# Partridge pea. or hog potato



## Nitram (Apr 2, 2011)

What can anyone tell me about it as this year one hay field is loaded. NCRS says it will kill livestock if feed alot of this weed/flower. TIA. Martin


----------



## Nitram (Apr 2, 2011)

Okay...what i've found out so far 10# per day is lethal so if it's 1/3 to1/2 of bale matter can be enough. Its good thick grass but there is a lot of it. Bale it mark em and feed one per three fed? It has to reseed its self every year and it's in bloom now. What do you think? Martin


----------



## Nitram (Apr 2, 2011)

Okay...what i've found out so far 10# per day is lethal so if it's 1/3 to1/2 of bale matter can be enough. Its good thick grass but there is a lot of it. Bale it mark em and feed one per three fed? It has to reseed its self every year and it's in bloom now. What do you think?
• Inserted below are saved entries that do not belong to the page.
import Summits.HubbardSuperconductivity.HubbardSuperconductivity.Theorems.AnisotropyChordTransferFibre3FinXC2Eval
import Summits.HubbardSuperconductivity.HubbardSuperconductivity.Theorems.AnisotropyChordTransferFibre3FinXC2P24dt
import Summits.HubbardSuperconductivity.HubbardSuperconductivity.Theorems.AnisotropyChordTransferFibre3FinXC2P24du

/-!
# Route `AnisotropyChord` / H0 rotor rung: FIN XBC2 combined (rows `N₁` + C) certificate at `L = 24` — cell facts, part `dt`

Kernel facts `xbcCellAny2 24 (49/50) 20 la lb (c, bn) = true` (evaluator `…FinXC2Eval` on `…FinXB2Eval`, point wedges rewritten to certified literal tables `…FinXC2P24*`) for 1 λ-cell(s)
(`…FinXC2Eval.xbcCheck2`; cell design: g5 `xbc_design.py` (≤ 2.5 % cells, b = bn/20 ≥ 1.04·b_cell), mirrors `xb_mirror.py`/`xc_mirror.py`); assembled in `…FinXC2TwentyFour`.
Prover seat `hubbard-h0-rotor-p3` g6; helper for piece A = stmt-HubbardSuperconductivity-23918 of rung 19089 (`--supports`, helper class).
WHAT THIS IS NOT: nothing here proves superconductivity in the Hubbard model (rotor TARGET as worded stays FALSE, g15 verdict); kernel facts for the FIN certificate of TWO hypotheses (rows `N₁`, C) of ONE conditional reduction.  Tree imports only; no sorry, no new axioms.
-/

set_option linter.dupNamespace false

namespace Summit.HubbardSuperconductivity.HubbardSuperconductivity.Theorems.AnisotropyChord.Transfer.Fibre3

namespace FinXB

set_option maxHeartbeats 4000000 in
/-- kernel fact: cell 138 at `L = 24` (certified, (c, bn) = ((1/2 : ℚ), 26)). [folklore] -/
theorem xbc2c24_138 : xbcCellAny2 24 (49/50 : ℚ) 20 2808371186546137 2878580466209791 ((1/2 : ℚ), (26 : ℕ)) = true := by
  unfold xbcCellAny2
  rw [twc24_123_eq, twc24_124_eq]
  decide +kernel

end FinXB

end Summit.HubbardSuperconductivity.HubbardSuperconductivity.Theorems.AnisotropyChord.Transfer.Fibre3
Martin


----------



## Vol (Jul 5, 2009)

Is it in grass or alfalfa?? If its in grass can you spray it(2-4d) and wait 30 days to bale it?

Regards, Mike


----------



## Nitram (Apr 2, 2011)

Well upon further research it is in plant or dried hay. I have seen it in the past but never gave it a second thought. Its been cut for years and fed. This year it is so abundant it made me curious and now nervous. Vol it is in CRP!!! Thank to the Guvment. I went ahead and laid it down today. The biggest concentration areas I will mark and feed it slowly I suppose unless it is really a non factor and much to do about nothing. but you can bet next year it will be sprayed into oblivion. 24d is the thing? Martin


----------